<<<<
import Mathlib
import Summits.Ventures.HodgeRepro.Tier4.Line4.TailGlueRatio
import Summits.Ventures.HodgeRepro.Tier4.Line4.TransporterSeparation
import Summits.Ventures.HodgeRepro.Tier4.Line4.SuppMeasureFinite
import Summits.Ventures.HodgeRepro.Tier4.Line4.OrbitProper

/-!
# Tier4/Line4/TailPieces — C-L4-7B-GENERIC: the generic-plane layer of the (7b) assembly

Blind re-derivation cell `pub-hodge-repro`, Tier 4 «prove the step» (README §9–§10), LINE L4, seat t4-x2 (g5, reserve
wall-breaker; plan-4 g6's cut S15846, taken S15849).  Tree path `lean/Summits/Ventures/HodgeRepro/Tier4/Line4/TailPieces.lean`.
Imports `Line4/TailGlueRatio` (p711548), L2-p3's `Line4/TransporterSeparation` (p707094: `exists_level_separates_transporter`),
L2-p1's `Line4/SuppMeasureFinite` (`suppMeasure_ne_top`), L2-p3's `Line4/OrbitProper` (`hasProperFinOrbit_of_isLinRegular`).
Mathlib-level; no literature; no `def`.

WHAT.  `exists_levelFamily_fibreDominated_of_pieces` is `exists_levelFamily_fibreDominated_of_displays_ratio` (TailGlueRatio)
on an ARBITRARY plane `W`, with every binder the tree discharges BY NAME folded in, and every remaining piece stated
LEVEL-INDEXED (at the levels `p ^ M`) so that the separation threshold `n₁` is chosen INSIDE the proof (from
`exists_level_separates_transporter`) and the level sequence `lev n := p ^ (n + n₁)` is produced by the theorem:
* (S-SEP) BY NAME: `exists_level_separates_transporter (hgen : IsGenuineRow W) γ₀ (hlin : IsLinRegular W γ₀) p hp`;
* `hfin` BY NAME: `suppMeasure_ne_top (hDZc) (hN) (hasProperFinOrbit_of_isLinRegular hdet hgen γ₀ hlin)`;
* `hunit` BY NAME: RatioGlue's `unit_of_currency_of_beta` from the currency match `hcur` (CurrencyMatch, L1-p4) and the (β)
  unit bound `hβ` (UnitBeta, L2-p2) — both bound as HYPOTHESES in their posted level-indexed forms until they land by name;
* (S-IDX), (S-MAIN), (S-RATIO)'s cover: by name through TailGlueMain / TailGlueRatio;
* the scale `hg` along `p ^ (n + n₁)`: `Tendsto gth atTop atTop` composed with `tendsto_pow_atTop_atTop_of_one_lt hp.one_lt`
  and `tendsto_add_atTop_nat n₁` (L3-p2's SparsityScale shape);
* the level family is rewritten from `ffinMuNat … lev (lev n)` to `ffinMu … (p ^ (n + n₁))` by `ffinMuNat_lev`, so (S-SPARSE)
  and `ChainInputs` are taken at the plain level-`p ^ M` family.

THE CENSUS — what stays a binder of the generic layer (the (7b) residual of record at this layer; each a displayed hypothesis
of a lemma, never a wall binder):
(i) plane facts: `hdet : W.B.det ≠ 0`, `hgen : IsGenuineRow W`, `hreg : IsRegularRational W γ₀`, `hlin : IsLinRegular W γ₀`
(the bridge `IsLinRegular → IsRegularRational` is the instance's, LinConcat L781), `[IsFiniteMeasure νinf]`, `[IsFiniteMeasure νinf']`,
the Haar normalisations `hcμ hcμ' hcμ₀`, `hDZf hfd hDZc` (the `Z(k)`-domain), the level prime `p` with `exists_levelPrime`'s
integrality clause `hγ₀`;
(ii) the (F) pieces: `hproj` ((F-c) ProjSetCompactBound, L1-p1), `hcur` (CurrencyMatch, L1-p4), `hβ` (UnitBeta, L2-p2);
(iii) the displays: `hv` (positivity of the unit — from the (β) bound and the openness of the level sets, L2-p2),
`hcount : SublevelCount₀ W S` ((S-COUNT) ⇐ VolumeGrowth), `hR`/`hg` ((S-SPARSE): L1-p3's `_smul_seesaw'` + the fibre bridge
+ SparsityScale), `hnv` ((S-FIN-NV): L4-x2's FinNVGlue ⇐ PHASE-AT-P × `awayOrbital ≠ 0` × MainTermSplit), `hchain`
(`ChainInputs`: L2-p3's `chainInputs_of_pieces` — nine global clauses theorems, FIN by ChainInputsFin, `hB1` + ARCH
(ConvInfRegularity) displays), `harch` (the archimedean non-vanishing of (7a)).

Nothing here says anything about the status of the Hodge conjecture for CM abelian varieties, which is NOT proved
(HC_CM is NOT proved by anyone in this repository).
-/

set_option autoImplicit false

noncomputable section

namespace Summit.Ventures.HodgeRepro.Tier4.Line4

open MeasureTheory Topology Filter NumberField IsDedekindDomain Summit.Ventures.HodgeRepro.Tier4
  Summit.Ventures.HodgeRepro.Tier4.Common Summit.Ventures.HodgeRepro.Tier4.Line1
  Summit.Ventures.HodgeRepro.Tier4.Line1.RTF Summit.Ventures.HodgeRepro.Tier4.Line4.L1Class

open scoped NumberField NNReal ENNReal Pointwise

section Generic

variable {k : Type} [Field k] [NumberField k] (W : PlaneData k) [MeasurableSpace (GA W)] [BorelSpace (GA W)]
  (R : RTFData W) (μ : Measure (GA W)) [μ.IsHaarMeasure] [R.μT.IsHaarMeasure] [R.μT'.IsHaarMeasure]
  (DG : Set (GA W)) (fdG : IsFundamentalDomain (rationalPoints W) DG μ) (compG : IsCompact (closure DG))
  (compT : IsCompact (closure R.DT)) (compT' : IsCompact (closure R.DT'))

/-- **C-L4-7B-GENERIC — the generic-plane layer of (7b)**: the existential package of `TailForArch'''` from the pieces,
with the separation threshold chosen inside (`lev n := p ^ (n + n₁)`), every remaining input level-indexed. -/
theorem exists_levelFamily_fibreDominated_of_pieces [MeasurableMul (torusT W)] [MeasurableMul (torusT' W)]
    (hRH : R.IsHaar)
    (hc : Continuous R.chi) (hu : ∀ a, ‖R.chi a‖ = 1) (hc' : Continuous R.chi') (hu' : ∀ a, ‖R.chi' a‖ = 1)
    (q : QuadData k) (g g' : Matrix (Fin 4) (Fin 4) k) (w₀ : InfinitePlace k) (eP eM eP' eM' : InfinitePlace k → ℤ)
    (hdet : W.B.det ≠ 0) (hgen : IsGenuineRow W)
    (γ₀ : rationalPoints W) (hreg : IsRegularRational W γ₀) (hlin : IsLinRegular W γ₀)
    (νinf : Measure (torusInf W)) [νinf.IsHaarMeasure] [IsFiniteMeasure νinf]
    (νf : Measure (torusFin W)) [νf.IsHaarMeasure]
    (c : ℝ≥0) (hc0 : 0 < c) (hcμ : R.μT = c • Measure.map (torusSplit W).symm (νinf.prod νf))
    (νinf' : Measure (torusInf' W)) [νinf'.IsHaarMeasure] [IsFiniteMeasure νinf']
    (νf' : Measure (torusFin' W)) [νf'.IsHaarMeasure]
    (c' : ℝ≥0) (hc0' : 0 < c') (hcμ' : R.μT' = c' • Measure.map (torusSplit' W).symm (νinf'.prod νf'))
    (DZf : Set (torusFin W)) (hDZf : MeasurableSet DZf) (hfd : IsFundamentalDomain (centreFin W) DZf νf)
    (hDZc : ∀ C : Set (torusFin W), IsCompact C → IsCompact (closure (DZf ∩ (C * (ZfIn W : Set (torusFin W))))))
    (μinf : Measure (infinitePart W)) [μinf.IsHaarMeasure] (μ₀ : Measure (finitePart W)) [μ₀.IsHaarMeasure]
    (c₀ : ℝ≥0) (hc₀ : 0 < c₀) (hcμ₀ : μ = c₀ • Measure.map (gaSplit W).symm (μinf.prod μ₀))
    (finf : GA W → ℂ)
    (hfinf : IsArchCoeffD W (Setting.ofAdelicData W R μ DG fdG compG compT compT') R q g g' w₀ eP eM eP' eM'
      (γ₀ : GA W) νinf νinf' finf)
    {e : GA W → ℂ} (he : IsInfFactor W e)
    (hequiv : ∀ (w : InfinitePlace k) (κ : GA W), κ ∈ localTorusAt' W w → ∀ x,
      e (x * κ) = weightAt' W q w g g' 0 κ ^ (-eP' w) * weightAt' W q w g g' 1 κ ^ (-eM' w) * e x)
    (harch : L1Class.archFactor W R (convInf W μinf finf e) (γ₀ : GA W) νinf νinf' ≠ 0)
    (p : ℕ) (hp : p.Prime)
    (hγ₀ : ∀ v : HeightOneSpectrum (𝓞 k), natSize k v p < 1 → ∀ i j : Fin 4,
      Valued.v (finPart k (GA.mat W (γ₀ : GA W) i j) v) ≤ 1 ∧ Valued.v (finPart k (GA.mat W (γ₀ : GA W)⁻¹ i j) v) ≤ 1)
    -- the (F) pieces, level-indexed
    (u : ℕ → ℝ≥0∞) (κ : ℝ≥0∞) (hκ : κ ≠ ⊤)
    (hproj : ∀ (M : ℕ) (γ : GA W), νf (finTf W '' closure R.DT ∩ projSet W (γ₀ : GA W) (p ^ M) γ) ≤ κ * u M)
    (v : ℕ → ℝ≥0∞) (M₃ : ℝ≥0∞) (hM₃ : M₃ ≠ ⊤) (hcur : ∀ M, u M ≤ M₃ * v M)
    (M₄ : ℝ≥0∞) (hM₄ : M₄ ≠ ⊤)
    (hβ : ∀ M : ℕ, v M * νf' (levelTf' W (p ^ M)) ≤
      M₄ * suppMeasure W νf νf' (γ₀ : GA W) DZf (p ^ M) (γ₀ : GA W))
    -- (S-UNIT) positivity, (S-COUNT), (S-SPARSE), (S-FIN-NV), `ChainInputs` — level-indexed
    (hv : ∀ M : ℕ, 0 < (suppMeasure W νf νf' (γ₀ : GA W) DZf (p ^ M) (γ₀ : GA W)).toReal)
    (hcount : SublevelCount₀ W (Setting.ofAdelicData W R μ DG fdG compG compT compT'))
    (gth : ℕ → ℝ) (hg : Tendsto gth atTop atTop)
    (hR : ∀ (M : ℕ) (γ : (Setting.ofAdelicData W R μ DG fdG compG compT compT').Gk),
      (Setting.ofAdelicData W R μ DG fdG compG compT compT').orbitOf γ ∉
        ({(Setting.ofAdelicData W R μ DG fdG compG compT compT').orbitOf γ₀} :
          Finset (Setting.ofAdelicData W R μ DG fdG compG compT compT').Orbit) →
      (∃ t ∈ R.DT, ∃ t' ∈ R.DT',
        (Setting.ofAdelicData W R μ DG fdG compG compT compT').conv
          (prodFn W finf (ffinMu W μ₀ (γ₀ : GA W) (p ^ M))) (testNat W e (p ^ M))
          ((t : GA W)⁻¹ * γ * (t' : GA W)) ≠ 0) →
      gth (p ^ M) ≤ archDist W (γ : GA W))
    (hnv : ∃ δ : ℝ, 0 < δ ∧ ∃ M₀ : ℕ, ∀ M ≥ M₀,
      δ * (suppMeasure W νf νf' (γ₀ : GA W) DZf (p ^ M) (γ₀ : GA W)).toReal ≤
        ‖∫ b in DZf, R.chi b * innerFin W R (levelDC W (γ₀ : GA W) (p ^ M)) (γ₀ : GA W) νf' b ∂νf‖)
    (hchain : ∀ M : ℕ, ChainInputs W R γ₀ νinf νf νinf' νf' DZf
      ((Setting.ofAdelicData W R μ DG fdG compG compT compT').conv
        (prodFn W finf (ffinMu W μ₀ (γ₀ : GA W) (p ^ M))) (testNat W e (p ^ M)))
      (fun x => (c₀ : ℂ) * convInf W μinf finf e x) (levelDC W (γ₀ : GA W) (p ^ M))) :
    ∃ lev : ℕ → ℕ, (∀ n, lev n ≠ 0) ∧
    ∃ ffin f₂ : ℕ → GA W → ℂ, TailFamily' W q g g' eP' eM' (γ₀ : GA W) ffin f₂ ∧
      ∃ E : Finset (Setting.ofAdelicData W R μ DG fdG compG compT compT').Orbit,
        (Setting.ofAdelicData W R μ DG fdG compG compT compT').orbitOf γ₀ ∈ E ∧
        FibreDominatedFrom (Setting.ofAdelicData W R μ DG fdG compG compT compT') R.chi R.chi' E
          (fun n => (Setting.ofAdelicData W R μ DG fdG compG compT compT').conv
            (prodFn W finf (ffin (lev n))) (f₂ (lev n))) := by
  -- (S-SEP) by name: the threshold `n₁`
  obtain ⟨n₁, hsep⟩ := exists_level_separates_transporter W hgen γ₀ hlin p hp
  have hpN : ∀ N : ℕ, p ^ (N + n₁) ≠ 0 := fun N => pow_ne_zero _ hp.ne_zero
  -- the family at level `p ^ (N + n₁)` in the two spellings
  have hff : ∀ N : ℕ, ffinMuNat W μ₀ (γ₀ : GA W) (fun n => p ^ (n + n₁)) (p ^ (N + n₁)) =
      ffinMu W μ₀ (γ₀ : GA W) (p ^ (N + n₁)) := fun N =>
    ffinMuNat_lev W μ₀ (γ₀ : GA W) (lev := fun n => p ^ (n + n₁)) (n := N) (hpN N)
  -- `hfin` by name
  have hprop : HasProperFinOrbit W (γ₀ : GA W) := hasProperFinOrbit_of_isLinRegular W hdet hgen γ₀ hlin
  have hfin : ∀ n, suppMeasure W νf νf' (γ₀ : GA W) DZf (p ^ (n + n₁)) (γ₀ : GA W) ≠ ⊤ := fun n =>
    suppMeasure_ne_top W νf νf' (γ₀ : GA W) DZf hDZc (hpN n) hprop
  -- `hunit` by name from the currency match and the (β) bound
  have hunit : ∀ n, u (n + n₁) * νf' (levelTf' W (p ^ (n + n₁))) ≤
      (M₃ * M₄) * suppMeasure W νf νf' (γ₀ : GA W) DZf (p ^ (n + n₁)) (γ₀ : GA W) := fun n =>
    unit_of_currency_of_beta W νf νf' (γ₀ : GA W) DZf (fun n => p ^ (n + n₁)) (fun n => u (n + n₁))
      (fun n => v (n + n₁)) M₃ M₄ (fun n => hcur (n + n₁)) (fun n => hβ (n + n₁)) n
  -- the scale along the level sequence
  have hg' : Tendsto (fun N : ℕ => gth (p ^ (N + n₁))) atTop atTop :=
    hg.comp ((tendsto_pow_atTop_atTop_of_one_lt hp.one_lt).comp (tendsto_add_atTop_nat n₁))
  -- (S-SPARSE) at the `ffinMuNat` spelling
  have hR' : ∀ (N : ℕ) (γ : (Setting.ofAdelicData W R μ DG fdG compG compT compT').Gk),
      (Setting.ofAdelicData W R μ DG fdG compG compT compT').orbitOf γ ∉
        ({(Setting.ofAdelicData W R μ DG fdG compG compT compT').orbitOf γ₀} :
          Finset (Setting.ofAdelicData W R μ DG fdG compG compT compT').Orbit) →
      (∃ t ∈ R.DT, ∃ t' ∈ R.DT',
        (Setting.ofAdelicData W R μ DG fdG compG compT compT').conv
          (prodFn W finf (ffinMuNat W μ₀ (γ₀ : GA W) (fun n => p ^ (n + n₁)) (p ^ (N + n₁))))
          (testNat W e (p ^ (N + n₁))) ((t : GA W)⁻¹ * γ * (t' : GA W)) ≠ 0) →
      gth (p ^ (N + n₁)) ≤ archDist W (γ : GA W) := by
    intro N γ h1 h2
    rw [hff N] at h2
    exact hR (N + n₁) γ h1 h2
  -- (S-FIN-NV) re-indexed
  have hnv' : ∃ δ : ℝ, 0 < δ ∧ ∃ N₀ : ℕ, ∀ N ≥ N₀,
      δ * (suppMeasure W νf νf' (γ₀ : GA W) DZf (p ^ (N + n₁)) (γ₀ : GA W)).toReal ≤
        ‖∫ b in DZf, R.chi b * innerFin W R (levelDC W (γ₀ : GA W) (p ^ (N + n₁))) (γ₀ : GA W) νf' b ∂νf‖ := by
    obtain ⟨δ, hδ, M₀, h⟩ := hnv
    exact ⟨δ, hδ, M₀, fun N hN => h (N + n₁) (le_trans hN (Nat.le_add_right N n₁))⟩
  -- `ChainInputs` at the `ffinMuNat` spelling
  have hchain' : ∀ N : ℕ, ChainInputs W R γ₀ νinf νf νinf' νf' DZf
      ((Setting.ofAdelicData W R μ DG fdG compG compT compT').conv
        (prodFn W finf (ffinMuNat W μ₀ (γ₀ : GA W) (fun n => p ^ (n + n₁)) (p ^ (N + n₁))))
        (testNat W e (p ^ (N + n₁))))
      (fun x => (c₀ : ℂ) * convInf W μinf finf e x) (levelDC W (γ₀ : GA W) (p ^ (N + n₁))) := by
    intro N
    rw [hff N]
    exact hchain (N + n₁)
  exact exists_levelFamily_fibreDominated_of_displays_ratio W R μ DG fdG compG compT compT' hRH hc hu hc' hu' q g g'
    w₀ eP eM eP' eM' γ₀ hreg νinf νf c hc0 hcμ νinf' νf' c' hc0' hcμ' DZf hDZf hfd μinf μ₀ c₀ hc₀ hcμ₀ finf hfinf he
    hequiv harch p n₁ hp hγ₀ hsep (fun n => u (n + n₁)) κ hκ (fun n γ => hproj (n + n₁) γ) (M₃ * M₄)
    (ENNReal.mul_ne_top hM₃ hM₄) hunit hfin (fun N => hv (N + n₁)) hcount (fun N => gth (p ^ (N + n₁))) hg'
    hR' hnv' hchain'

end Generic

end Summit.Ventures.HodgeRepro.Tier4.Line4

end
import Literature.Computability.QuantumComplexity.HidingSolver
import Literature.Computability.QuantumComplexity.HidingGoodEvent
import HarnessLib

/-!
# The proof of AA13 Thm. 1.3: from the machine's coins to the ideal world (the symmetry step)

Family `quantum-advantage`, sequel of `HidingSolver.lean` (the machine's answer on structured data,
`postFun_eq_zStruct`) and `HidingGoodEvent.lean` (the good event of the ideal world and its
probability). This file performs the COUNTING step of the discharge of Aaronson–Arkhipov's Thm. 1.3
between them — AA13's symmetry argument "we could have equally well generated the pair `⟨X, A⟩` by
first sampling `A` and then setting `X := √m A_{S*}`" (p. 194) in the tree's finite form:

* the coin string `r = r_S r_B u` decodes bijectively into positions `S`, a coin array `B_c` and
  the counter's coins (`card_filter_vector_add`, `finTuple`/`matChunk` bijections);
* planting the coin rows of `X̃` into `B_c` at `S` gives an array `W` which, for uniform
  `(X̃-coins, S, B_c)`, is uniform and INDEPENDENT of `S` (`card_overwrite_positions_eq`);
  `overwrite` commutes with reading the entries (`entryArr_overwrite`) and returns the planted row
  at an injective position (`overwrite_apply_of_injective`);
* on the good event of `(S, W, u)` the machine's answer is accurate (`postFun_eq_zStruct` +
  `good_answer_bound`), so **`card_fail_le`**: the number of `(X̃-coins, r)` on which the answer
  misses `|Per(X̃/2ᵇ)|²` by more than `n!/(2kε)` is at most `|A|^{n²} ·` (the union bound of
  `card_not_idealGood_le`) `· #Ω` — the count that `sum_real_roundEvent_le` (the real-to-ideal
  domination) asks for.

All proved, no new named facts.

## References

* S. Aaronson, A. Arkhipov, *The computational complexity of linear optics*, Theory of Computing 9
  (2013) 143–252, proof of Thm. 1.3, §5.2 (pp. 192–195), esp. the symmetry argument (p. 194).
-/

noncomputable section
>>>>
ASSIGNMENT:
The answer must be every line from the records above that contains the word "wall", copied out.

RESULT OF THE EXERCISE:
wall-breaker; plan-4 g6's cut S15846, taken S15849).  Tree path `lean/Summits/Ventures/HodgeRepro/Tier4/Line4/TailPieces.lean`.
of a lemma, never a wall binder):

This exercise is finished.